• TASK DETAILS
Here are the records. Write out exactly the lines between the one holding "have hx2 : 2" and the one holding "have hMx0 : 0", inclusive.

*** Opening of RECORDS FOR THE EXERCISE ***

set_option maxHeartbeats 1600000 in
/-- **Pointwise at a central point.** See `central_sum_le` for the hypotheses; for `|λ| ≤ Λ` and
`a ∈ {0, 1}`:
`‖S₁(a+λ/x)² S̄₃(a+λ/x) − M₁(a+λ/x)² M̄₃(a+λ/x)‖ ≤ 200 (ε+e^{−66}) 𝓜₁²𝓜/(1+|λ|)³`.
[cite: Harper2016, §5] -/
theorem central_pointwise {ε : ℝ} (hε : 0 < ε) (hε1 : ε ≤ 1 / 20) {δ₀ θ : ℝ} (hδ₀ : 0 ≤ δ₀) (hδ₀' : δ₀ ≤ 1 / 20)
    (hθ0 : 0 < θ) (hθ : θ ≤ 1 / 5) :
    ∃ x₀ : ℝ, ∀ (x : ℝ) (y : ℕ), x₀ ≤ x → Real.log x ^ 4 ≤ y → (y : ℝ) ≤ x →
      Real.log y ≤ Real.log x ^ (1 / 6 : ℝ) → GoodLevel δ₀ θ y → 25 ≤ Real.log y →
      40 * ((y : ℝ) ^ (1 - θ) + 1) ≤ (y : ℝ) ^ (1 - θ / 2) → (y : ℝ) ^ θ + 1 ≤ (y : ℝ) ^ (1 - θ / 2) →
      3 * (y : ℝ) ^ (1 - θ / 2) ≤ y →
      ∀ Λ : ℝ, 2 ≤ Λ → Λ ^ 8 ≤ (y : ℝ) → Λ ≤ (y : ℝ) ^ θ → Λ ≤ Real.log x ^ 100 →
      (1 + Λ) * ((x ^ saddlePoint x y * smoothZeta (saddlePoint x y) y / (2 * π)) *
          decayNu y θ (saddlePoint x y) Λ +
        2 * (x ^ saddlePoint x y * smoothZeta (saddlePoint x y) y /
          Real.sqrt (2 * Real.pi * saddlePhi₂ (saddlePoint x y) y)) * (5 + 2 * π * Λ) / x) ≤
        (ε + Real.exp (-66)) * ((2 : ℝ) ^ (-saddlePoint x y) * (x ^ saddlePoint x y * smoothZeta (saddlePoint x y) y /
          Real.sqrt (2 * Real.pi * saddlePhi₂ (saddlePoint x y) y))) →
      ∀ a : ℕ, a ≤ 1 → ∀ lam : ℝ, |lam| ≤ Λ →
      ‖smoothWeightSum (x / 2) y ((a : ℝ) + lam / x) ^ 2 * conj (smoothWeightSum x y ((a : ℝ) + lam / x)) -
          modelSum ((2 : ℝ) ^ (-saddlePoint x y) * (x ^ saddlePoint x y * smoothZeta (saddlePoint x y) y /
              Real.sqrt (2 * Real.pi * saddlePhi₂ (saddlePoint x y) y))) (x / 2) (saddlePoint x y)
              ((a : ℝ) + lam / x) ^ 2 *
            conj (modelSum (x ^ saddlePoint x y * smoothZeta (saddlePoint x y) y /
              Real.sqrt (2 * Real.pi * saddlePhi₂ (saddlePoint x y) y)) x (saddlePoint x y) ((a : ℝ) + lam / x))‖ ≤
        200 * (ε + Real.exp (-66)) *
          (((2 : ℝ) ^ (-saddlePoint x y) * (x ^ saddlePoint x y * smoothZeta (saddlePoint x y) y /
              Real.sqrt (2 * Real.pi * saddlePhi₂ (saddlePoint x y) y))) ^ 2 *
            (x ^ saddlePoint x y * smoothZeta (saddlePoint x y) y /
              Real.sqrt (2 * Real.pi * saddlePhi₂ (saddlePoint x y) y)) / (1 + |lam|) ^ 3) := by
  obtain ⟨x₀A, hA⟩ := arc_estimate hε hδ₀ hδ₀' hθ0 hθ
  obtain ⟨x₃₅, h35⟩ := three_fifths_le_saddlePoint
  obtain ⟨x₁, hlt1⟩ := saddlePoint_lt_one
  refine ⟨max (max x₀A x₃₅) (max x₁ (Real.exp 1)), fun x y hx hy4 hyx hylog hgood hy25 hy40 hyq hy3 Λ hΛ2 hΛ8 hΛθ hΛL
    hsmall a ha lam hlam => ?_⟩
  have hx₀A : x₀A ≤ x := le_trans ((le_max_left _ _).trans (le_max_left _ _)) hx
  have hx₃₅ : x₃₅ ≤ x := le_trans ((le_max_right _ _).trans (le_max_left _ _)) hx
  have hx₁ : x₁ ≤ x := le_trans ((le_max_left _ _).trans (le_max_right _ _)) hx
  have hxe : Real.exp 1 ≤ x := le_trans ((le_max_right _ _).trans (le_max_right _ _)) hx
  have hx0 : 0 < x := lt_of_lt_of_le (Real.exp_pos 1) hxe
  have hx2 : 2 ≤ x := le_trans (by have := Real.add_one_le_exp (1 : ℝ); linarith) hxe
  have hlogx1 : 1 ≤ Real.log x := by
    have := Real.log_le_log (Real.exp_pos 1) hxe; rwa [Real.log_exp] at this
  have hy3' : Real.log x ^ 3 ≤ y := le_trans (pow_le_pow_right₀ hlogx1 (by norm_num)) hy4
  set α : ℝ := saddlePoint x y with hα
  have hα35 : 3 / 5 ≤ α := h35 x y hx₃₅ hy3' hyx
  have hα1 : α ≤ 1 := (hlt1 x y hx₁ hy3' hyx hylog).le
  have hα0 : 0 < α := by linarith
  set Mx : ℝ := x ^ α * smoothZeta α y / Real.sqrt (2 * Real.pi * saddlePhi₂ α y) with hMx
  set M₁ : ℝ := (2 : ℝ) ^ (-α) * Mx with hM₁
  have hζ : 0 < smoothZeta α y := smoothZeta_pos hα0
  have hMx0 : 0 ≤ Mx := by rw [hMx]; positivity
  have h2α : (2 : ℝ) ^ (-α) ≤ 1 := Real.rpow_le_one_of_one_le_of_nonpos (by norm_num) (by linarith)
  have h2α0 : 0 < (2 : ℝ) ^ (-α) := Real.rpow_pos_of_pos (by norm_num) _
  have hM₁0 : 0 ≤ M₁ := by positivity
  have hM₁le : M₁ ≤ Mx := by rw [hM₁]; nlinarith
  have hΛ1 : 1 ≤ Λ := by linarith
  have hlamΛ : |lam / 2| ≤ Λ := by rw [abs_div, abs_two]; linarith [abs_nonneg lam]
  -- `a` is `0` or `1`: coprime to `1`
  have hcop : a.Coprime 1 := Nat.coprime_one_right a
  -- ### `S₃` and `S₁` via `arc_estimate` at `q = 1`
  have h1L : ((1 * 1 : ℕ) : ℝ) ≤ Real.log x ^ 100 := by
    norm_num; exact le_trans (by norm_num) (le_trans hΛ2 hΛL)
  have h2L : ((2 * 1 : ℕ) : ℝ) ≤ Real.log x ^ 100 := by norm_num; exact le_trans hΛ2 hΛL
  have h1Λ : ((1 : ℕ) : ℝ) ≤ Λ := by norm_num; exact hΛ1
  have hA₃ := hA x y hx₀A hy4 hyx hylog hgood hy25 hy40 hyq hy3 Λ hΛ1 hΛ8 hΛθ 1 le_rfl 1 h1Λ h1L a hcop lam hlam
  have hA₁ := hA x y hx₀A hy4 hyx hylog hgood hy25 hy40 hyq hy3 Λ hΛ1 hΛ8 hΛθ 2 (by norm_num) 1 h1Λ h2L a hcop (lam / 2) hlamΛ
  rw [← hα] at hA₃ hA₁
  simp only [Nat.cast_one, div_one, Real.one_rpow, one_mul, localG_one, localH_one, Complex.ofReal_one, mul_one,
    one_pow, Real.sqrt_one, Nat.cast_ofNat] at hA₃ hA₁
  -- the angles
  have hθ₃ : smoothWeightSum x y ((a : ℝ) + lam / x) = arcSum x y 1 a lam := by
    have := smoothWeightSum_eq_arcSum hx0 y 1 a lam
    simpa using this
  have hθ₁ : smoothWeightSum (x / 2) y ((a : ℝ) + lam / x) = arcSum (x / 2) y 1 a (lam / 2) := by
    have := smoothWeightSum_eq_arcSum (half_pos hx0) y 1 a (lam / 2)
    have e : lam / 2 / (x / 2) = lam / x := by field_simp
    rw [e] at this
    simpa using this
  -- ### the models
  have hx1 : 1 ≤ x := by linarith
  have hx21 : 1 ≤ x / 2 := by linarith
  have hM₃m := norm_modelSum_sub_main_le hMx0 hx1 hα0.le hα1 lam
  have hM₁m := norm_modelSum_sub_main_le hM₁0 hx21 hα0.le hα1 (lam / 2)
  have e12 : lam / 2 / (x / 2) = lam / x := by field_simp
  rw [e12] at hM₁m
  rw [← modelSum_add_nat Mx x α (lam / x) a] at hM₃m
  rw [← modelSum_add_nat M₁ (x / 2) α (lam / x) a] at hM₁m
  -- ### the junk bound `J`
  set J : ℝ := 2 * Mx * (5 + 2 * π * Λ) / x with hJ
  have hπ := Real.pi_pos
  have hΛlam : 5 + 2 * π * |lam| ≤ 5 + 2 * π * Λ := by
    have := mul_le_mul_of_nonneg_left hlam (show (0 : ℝ) ≤ 2 * π by positivity); linarith
  have hΛlam' : 5 + 2 * π * |lam / 2| ≤ 5 + 2 * π * Λ := by
    have := mul_le_mul_of_nonneg_left hlamΛ (show (0 : ℝ) ≤ 2 * π by positivity); linarith
  have hpos5 : 0 ≤ Mx * (5 + 2 * π * Λ) := by positivity
  have hJ₃ : Mx / x * (5 + 2 * π * |lam|) ≤ J := by
    rw [hJ, div_mul_eq_mul_div]
    apply div_le_div_of_nonneg_right _ hx0.le
    calc Mx * (5 + 2 * π * |lam|) ≤ Mx * (5 + 2 * π * Λ) := mul_le_mul_of_nonneg_left hΛlam hMx0
      _ ≤ 2 * Mx * (5 + 2 * π * Λ) := by linarith
  have hJ₁ : M₁ / (x / 2) * (5 + 2 * π * |lam / 2|) ≤ J := by
    rw [hJ]
    have e : M₁ / (x / 2) * (5 + 2 * π * |lam / 2|) = 2 * M₁ * (5 + 2 * π * |lam / 2|) / x := by field_simp
    rw [e]
    apply div_le_div_of_nonneg_right _ hx0.le
    calc 2 * M₁ * (5 + 2 * π * |lam / 2|) ≤ 2 * M₁ * (5 + 2 * π * Λ) := mul_le_mul_of_nonneg_left hΛlam' (by positivity)
      _ ≤ 2 * Mx * (5 + 2 * π * Λ) := by
          have := mul_le_mul_of_nonneg_right hM₁le (show 0 ≤ 5 + 2 * π * Λ by positivity); linarith
  -- ### assemble via `central_point_bound`
  set N : ℝ := (x ^ α * smoothZeta α y / (2 * π)) * decayNu y θ α Λ with hN
  have hN0 : 0 ≤ N := by have := decayNu_nonneg y θ α Λ; positivity
  have hJ0 : 0 ≤ J := by positivity
  rw [hθ₃, hθ₁]
  rw [← hMx] at hA₃ hA₁
  rw [← hM₁] at hA₁
  have hεp1 : ε + Real.exp (-66) ≤ 1 / 4 := by have := exp_neg_66_le; linarith
  have hS₃' : ‖arcSum x y 1 a lam - (Mx : ℂ) * twistMellin lam α‖ ≤ (ε + Real.exp (-66)) * Mx / (1 + |lam|) + N := by
    refine hA₃.trans (le_of_eq ?_); rw [hN]
  have hS₁' : ‖arcSum (x / 2) y 1 a (lam / 2) - (M₁ : ℂ) * twistMellin (lam / 2) α‖ ≤
      (ε + Real.exp (-66)) * M₁ / (1 + |lam / 2|) + N := by
    refine hA₁.trans (le_of_eq ?_); rw [hN]
  have hsmall' : (1 + Λ) * (N + J) ≤ (ε + Real.exp (-66)) * M₁ := by rw [hN, hJ]; exact hsmall
  exact central_point_bound (W := twistMellin lam α) (W' := twistMellin (lam / 2) α)
    hM₁0 hM₁le hlam (by positivity) hεp1 hN0 hJ0
    (norm_twistMellin_real_le hα0 hα1 lam) (norm_twistMellin_real_le hα0 hα1 (lam / 2)) hS₃' hS₁'
    (hM₃m.trans hJ₃) (hM₁m.trans hJ₁) hsmall'


/-- Sums over a union of two filters, for a non-negative summand. [folklore] -/
theorem sum_filter_or_le {s : Finset ℕ} (P R : ℕ → Prop) [DecidablePred P] [DecidablePred R] (f : ℕ → ℝ)
    (hf : ∀ r ∈ s, 0 ≤ f r) :
    ∑ r ∈ s.filter (fun r => P r ∨ R r), f r ≤ ∑ r ∈ s.filter P, f r + ∑ r ∈ s.filter R, f r := by
  classical
  rw [Finset.filter_or, ← Finset.sum_union_inter]
  have : 0 ≤ ∑ r ∈ s.filter P ∩ s.filter R, f r :=
    Finset.sum_nonneg fun r hr => hf r (Finset.mem_of_mem_filter r (Finset.mem_inter.mp hr).1)
  linarith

*** Close of RECORDS FOR THE EXERCISE ***

• REPLY
  have hx2 : 2 ≤ x := le_trans (by have := Real.add_one_le_exp (1 : ℝ); linarith) hxe
  have hlogx1 : 1 ≤ Real.log x := by
    have := Real.log_le_log (Real.exp_pos 1) hxe; rwa [Real.log_exp] at this
  have hy3' : Real.log x ^ 3 ≤ y := le_trans (pow_le_pow_right₀ hlogx1 (by norm_num)) hy4
  set α : ℝ := saddlePoint x y with hα
  have hα35 : 3 / 5 ≤ α := h35 x y hx₃₅ hy3' hyx
  have hα1 : α ≤ 1 := (hlt1 x y hx₁ hy3' hyx hylog).le
  have hα0 : 0 < α := by linarith
  set Mx : ℝ := x ^ α * smoothZeta α y / Real.sqrt (2 * Real.pi * saddlePhi₂ α y) with hMx
  set M₁ : ℝ := (2 : ℝ) ^ (-α) * Mx with hM₁
  have hζ : 0 < smoothZeta α y := smoothZeta_pos hα0
  have hMx0 : 0 ≤ Mx := by rw [hMx]; positivity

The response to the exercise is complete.